[Start of section]

import Summits.CriticalPhenomena.PercolationContinuityZ3.Theorems.PercNearOneGluingNoHeavyLowerTailSunflowerCappedPendant
import HarnessLib

/-!
# `NoHeavyLowerTail` (crux stmt-CriticalPhenomena-4575), abstract sunflower cubic: the ONE-ALLOWANCE ENDGAME of the capped
# pendant lemma (the algebraic final step for `CappedPendant` when the `u`-heavy class carries at most one unit of leverage)

Support file (seat `prim-ineq-prove-1` gen 61; `--supports stmt-CriticalPhenomena-4575`).  No `sorry`, no named facts.
Memo: run/shared/lean/prim/prim-ineq-prove-1/FINDING-CPL-prove1-g61.md §4–§5.

SETTING (`…SunflowerCappedPendant`, `…SunflowerPendantAnalytic`).  Normalised capped-pendant coordinates: `x = u/b`, `y = g/a₀`
(`g = (1−s)m + s·vv`, `a₀ = (1−s)b + sβ`), `z = vv/β`; each petal's value is `ψ(x,y) = pfun σ τ ρ x y` with `σ = st`, `τ = t(1−s)b`,
`ρ = (1−t)a₀`; budgets `b∏x ≤ 1`, `a₀∏y ≤ V`, `β∏z ≤ V`; link (L1, from `m ≤ u`) `a₀y ≤ (1−s)bx + sβz`; link (L2, from `m ≤ vv`)
`a₀y ≤ βz`.  Petals split into the `u`-heavy class `P` (`y ≤ x`) and the `g`-heavy class `Q` (`x < y`); both classes merge
(`prod_pfun_le_merged`, and L1 link-merges within `Q` by `prod_lfun_le`).  NUMERICAL FACT (memo §4): the merged two-class endgame
is FALSE by `O(st)` in general (the merged `P` pretends to `g`-excess it cannot realise), but it HOLDS — supremum exactly `1` in every
test — as soon as the merged `u`-heavy class satisfies the single-petal link L2, `a₀Y_P ≤ βZ_P` ("one allowance"), e.g. whenever
at most one petal of the family has `m_j > b` (free `g`).  This file proves that endgame:

`one_allowance_final`: for `1 ≤ X ≤ Y`, `X ≤ Z`, `1 ≤ X_P`, budgets `b·X_P·X ≤ 1`, `a₀·Y_P·Z ≤ V` (= L2 for `P` combined with the
`z`-budget), `βZ ≤ V`, and the link `a₀Y ≤ (1−s)bX + sβZ` for `Q`:  `ψ(X_P,Y_P)·ψ(X,Y) ≤ ψ(1,1)·(t + (1−t)V)`.
PROOF: monotonicity puts `P` at `(X₁,Y₁) = (1/(bX), V/(a₀Z))`; then the EXACT identity `oae_identity` (`linear_combination`)
`ψ(1,1)(t+(1−t)V) − ψ(X₁,Y₁)ψ(X,Y) = (Z−X)(1−t)[a₀Y₁(st+(1−s)b) − tsβ(s+(1−s)bX₁)] + Δ(1−t)[ρY₁ + τX₁ + st]
  + st·τ(X₁−1)(X−1) + st·ρ(Y₁−1)(X−1)`, `Δ := (1−s)bX + sβZ − a₀Y ≥ 0` the link slack, every bracket nonnegative
(the first because `a₀Y₁ ≥ β` and `bX₁ ≤ 1`).  The successor's assembly (memo §5) turns this into the capped pendant lemma — hence
(RES0′) for all `n` — for every family with at most one free-`g` petal.
-/

noncomputable section

namespace Summit.CriticalPhenomena.PercolationContinuityZ3.Theorems.SunflowerPartition

namespace SafeCalc

namespace LinkedCurrency

open Finset Pendant

set_option maxHeartbeats 400000 in
/-- **The one-allowance identity.**  With `X₁·(bX) = 1` and `Y₁·(a₀Z) = V`:
`ψ(1,1)(t + (1−t)V) − ψ(X₁,Y₁)ψ(X,Y) = (Z−X)(1−t)[a₀Y₁(st+(1−s)b) − tsβ(s+(1−s)bX₁)]`
`+ ((1−s)bX + sβZ − a₀Y)(1−t)[ρY₁ + τX₁ + st] + st·τ(X₁−1)(X−1) + st·ρ(Y₁−1)(X−1)`
(`σ, τ, ρ = st, t(1−s)b, (1−t)a₀`). [this work] -/
theorem oae_identity {s t b β V X Y Z X₁ Y₁ : ℝ} (hX₁ : X₁ * (b * X) = 1)
    (hY₁ : Y₁ * (((1 - s) * b + s * β) * Z) = V) :
    pfun (s * t) (t * (1 - s) * b) ((1 - t) * ((1 - s) * b + s * β)) 1 1 * (t + (1 - t) * V) -
        pfun (s * t) (t * (1 - s) * b) ((1 - t) * ((1 - s) * b + s * β)) X₁ Y₁ *
          pfun (s * t) (t * (1 - s) * b) ((1 - t) * ((1 - s) * b + s * β)) X Y =
      (Z - X) * (1 - t) * (((1 - s) * b + s * β) * Y₁ * (s * t + (1 - s) * b) - t * s * β * (s + (1 - s) * b * X₁)) +
      ((1 - s) * b * X + s * β * Z - ((1 - s) * b + s * β) * Y) * (1 - t) *
        (Y₁ * ((1 - t) * ((1 - s) * b + s * β)) + t * (1 - s) * b * X₁ + s * t) +
      s * t * (t * (1 - s) * b) * ((X₁ - 1) * (X - 1)) +
      s * t * ((1 - t) * ((1 - s) * b + s * β)) * ((Y₁ - 1) * (X - 1)) := by
  unfold pfun
  linear_combination (-(t * (1 - s) * (s * t + (1 - s) * b + (1 - t) * s * β))) * hX₁ +
    (-((1 - t) * (s * t + (1 - s) * b + (1 - t) * s * β))) * hY₁

/-- **The one-allowance endgame** (see the module docstring).  Parameters `0 < b ≤ β`, `s, t ∈ [0,1]`, cap `V`; a merged
`u`-heavy petal `(X_P, Y_P)` and a merged `g`-heavy petal `(X, Y)` with `z`-usage `Z`, `1 ≤ X ≤ Y`, `X ≤ Z`, `1 ≤ X_P`,
budgets `b X_P X ≤ 1`, `a₀ Y_P Z ≤ V`, `β Z ≤ V` and the link `a₀ Y ≤ (1−s) b X + s β Z`.  Then
`ψ(X_P,Y_P)·ψ(X,Y) ≤ ψ(1,1)·(t + (1−t)V)`. [this work] -/
theorem one_allowance_final {b β s t V XP YP X Y Z : ℝ} (hb : 0 < b) (hbβ : b ≤ β) (hs : 0 ≤ s) (hs1 : s ≤ 1)
    (ht : 0 ≤ t) (ht1 : t ≤ 1) (hXP : 1 ≤ XP) (hX : 1 ≤ X) (hXY : X ≤ Y) (hXZ : X ≤ Z)
    (hbX : b * (XP * X) ≤ 1) (haY : ((1 - s) * b + s * β) * (YP * Z) ≤ V) (hβZ : β * Z ≤ V)
    (hlink : ((1 - s) * b + s * β) * Y ≤ (1 - s) * b * X + s * β * Z) :
    pfun (s * t) (t * (1 - s) * b) ((1 - t) * ((1 - s) * b + s * β)) XP YP *
        pfun (s * t) (t * (1 - s) * b) ((1 - t) * ((1 - s) * b + s * β)) X Y ≤
      pfun (s * t) (t * (1 - s) * b) ((1 - t) * ((1 - s) * b + s * β)) 1 1 * (t + (1 - t) * V) := by
  have hs' : 0 ≤ 1 - s := sub_nonneg.2 hs1
  have ht' : 0 ≤ 1 - t := sub_nonneg.2 ht1
  have hβ : 0 < β := hb.trans_le hbβ
  have ha₀b : b ≤ (1 - s) * b + s * β := by nlinarith [mul_le_mul_of_nonneg_left hbβ hs]
  have ha₀β : (1 - s) * b + s * β ≤ β := by nlinarith [mul_le_mul_of_nonneg_left hbβ hs']
  have ha₀ : 0 < (1 - s) * b + s * β := hb.trans_le ha₀b
  have hXpos : 0 < X := zero_lt_one.trans_le hX
  have hZ1 : 1 ≤ Z := hX.trans hXZ
  have hZpos : 0 < Z := zero_lt_one.trans_le hZ1
  have hτ0 : 0 ≤ t * (1 - s) * b := mul_nonneg (mul_nonneg ht hs') hb.le
  have hρ0 : 0 ≤ (1 - t) * ((1 - s) * b + s * β) := mul_nonneg ht' ha₀.le
  have hσ0 : 0 ≤ s * t := mul_nonneg hs ht
  -- the extreme `u`-heavy petal `(X₁, Y₁) = (1/(bX), V/(a₀Z))`
  have hbXpos : 0 < b * X := mul_pos hb hXpos
  have haZpos : 0 < ((1 - s) * b + s * β) * Z := mul_pos ha₀ hZpos
  set X₁ : ℝ := 1 / (b * X) with hX₁
  set Y₁ : ℝ := V / (((1 - s) * b + s * β) * Z) with hY₁
  have hX₁def : X₁ * (b * X) = 1 := by rw [hX₁]; field_simp
  have hY₁def : Y₁ * (((1 - s) * b + s * β) * Z) = V := by rw [hY₁]; field_simp
  have hXPle : XP ≤ X₁ := by
    rw [hX₁, le_div_iff₀ hbXpos]; linarith
  have hYPle : YP ≤ Y₁ := by
    rw [hY₁, le_div_iff₀ haZpos]; linarith
  have hbX1 : b * X ≤ 1 := by
    have h1 : X ≤ XP * X := le_mul_of_one_le_left hXpos.le hXP
    have h2 : b * X ≤ b * (XP * X) := mul_le_mul_of_nonneg_left h1 hb.le
    linarith
  have hX₁1 : 1 ≤ X₁ := by
    rw [hX₁, le_div_iff₀ hbXpos]; linarith
  have hbX₁ : b * X₁ ≤ 1 := by
    have e : b * X₁ = 1 / X := by rw [hX₁]; field_simp
    rw [e, div_le_one hXpos]; exact hX
  have haY₁ : β ≤ ((1 - s) * b + s * β) * Y₁ := by
    have e : ((1 - s) * b + s * β) * Y₁ = V / Z := by rw [hY₁]; field_simp
    rw [e, le_div_iff₀ hZpos]; exact hβZ
  have hY₁1 : 1 ≤ Y₁ := by
    have h1 : ((1 - s) * b + s * β) * 1 ≤ ((1 - s) * b + s * β) * Y₁ := by
      rw [mul_one]; exact ha₀β.trans haY₁
    exact le_of_mul_le_mul_left h1 ha₀
  -- monotonicity: replace `(XP, YP)` by `(X₁, Y₁)`
  have hQnn : 0 ≤ pfun (s * t) (t * (1 - s) * b) ((1 - t) * ((1 - s) * b + s * β)) X Y :=
    pfun_nonneg hσ0 hτ0 hρ0 hXpos.le (zero_le_one.trans (hX.trans hXY))
  have hmono : pfun (s * t) (t * (1 - s) * b) ((1 - t) * ((1 - s) * b + s * β)) XP YP ≤
      pfun (s * t) (t * (1 - s) * b) ((1 - t) * ((1 - s) * b + s * β)) X₁ Y₁ := pfun_mono hτ0 hρ0 hXPle hYPle
  refine (mul_le_mul_of_nonneg_right hmono hQnn).trans ?_
  have hid := oae_identity (s := s) (t := t) (β := β) (Y := Y) hX₁def hY₁def
  -- nonnegativity of the four terms
  have hbr : 0 ≤ ((1 - s) * b + s * β) * Y₁ * (s * t + (1 - s) * b) - t * s * β * (s + (1 - s) * b * X₁) := by
    have h1 : β * (s * t + (1 - s) * b) ≤ ((1 - s) * b + s * β) * Y₁ * (s * t + (1 - s) * b) :=
      mul_le_mul_of_nonneg_right haY₁ (add_nonneg hσ0 (mul_nonneg hs' hb.le))
    have h2 : (1 - s) * b * X₁ ≤ (1 - s) * 1 :=
      calc (1 - s) * b * X₁ = (1 - s) * (b * X₁) := by ring
        _ ≤ (1 - s) * 1 := mul_le_mul_of_nonneg_left hbX₁ hs'
    have hk : 0 ≤ t * s * β := mul_nonneg (mul_nonneg ht hs) hβ.le
    have h3 : t * s * β * (s + (1 - s) * b * X₁) ≤ t * s * β * (s + (1 - s) * 1) :=
      mul_le_mul_of_nonneg_left (by linarith) hk
    have h4 : β * (s * t + (1 - s) * b) - t * s * β * (s + (1 - s) * 1) = β * (1 - s) * b := by ring
    have h5 : 0 ≤ β * (1 - s) * b := mul_nonneg (mul_nonneg hβ.le hs') hb.le
    linarith
  have hT1 : 0 ≤ (Z - X) * (1 - t) *
      (((1 - s) * b + s * β) * Y₁ * (s * t + (1 - s) * b) - t * s * β * (s + (1 - s) * b * X₁)) :=
    mul_nonneg (mul_nonneg (sub_nonneg.2 hXZ) ht') hbr
  have hT2 : 0 ≤ ((1 - s) * b * X + s * β * Z - ((1 - s) * b + s * β) * Y) * (1 - t) *
      (Y₁ * ((1 - t) * ((1 - s) * b + s * β)) + t * (1 - s) * b * X₁ + s * t) := by
    have h1 : 0 ≤ (1 - s) * b * X + s * β * Z - ((1 - s) * b + s * β) * Y := by linarith
    have h2 : 0 ≤ Y₁ * ((1 - t) * ((1 - s) * b + s * β)) + t * (1 - s) * b * X₁ + s * t :=
      add_nonneg (add_nonneg (mul_nonneg (zero_le_one.trans hY₁1) hρ0) (mul_nonneg hτ0 (zero_le_one.trans hX₁1))) hσ0
    exact mul_nonneg (mul_nonneg h1 ht') h2
  have hT3 : 0 ≤ s * t * (t * (1 - s) * b) * ((X₁ - 1) * (X - 1)) :=
    mul_nonneg (mul_nonneg hσ0 hτ0) (mul_nonneg (sub_nonneg.2 hX₁1) (sub_nonneg.2 hX))
  have hT4 : 0 ≤ s * t * ((1 - t) * ((1 - s) * b + s * β)) * ((Y₁ - 1) * (X - 1)) :=
    mul_nonneg (mul_nonneg hσ0 hρ0) (mul_nonneg (sub_nonneg.2 hY₁1) (sub_nonneg.2 hX))
  linarith [hid, hT1, hT2, hT3, hT4]

end LinkedCurrency

end SafeCalc

end Summit.CriticalPhenomena.PercolationContinuityZ3.Theorems.SunflowerPartition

[End of section]

» WHAT IS NEEDED:
Your task is to copy each line from the material above that includes the word "Theorems".

» RESULT OF THIS TASK:
import Summits.CriticalPhenomena.PercolationContinuityZ3.Theorems.PercNearOneGluingNoHeavyLowerTailSunflowerCappedPendant
namespace Summit.CriticalPhenomena.PercolationContinuityZ3.Theorems.SunflowerPartition
end Summit.CriticalPhenomena.PercolationContinuityZ3.Theorems.SunflowerPartition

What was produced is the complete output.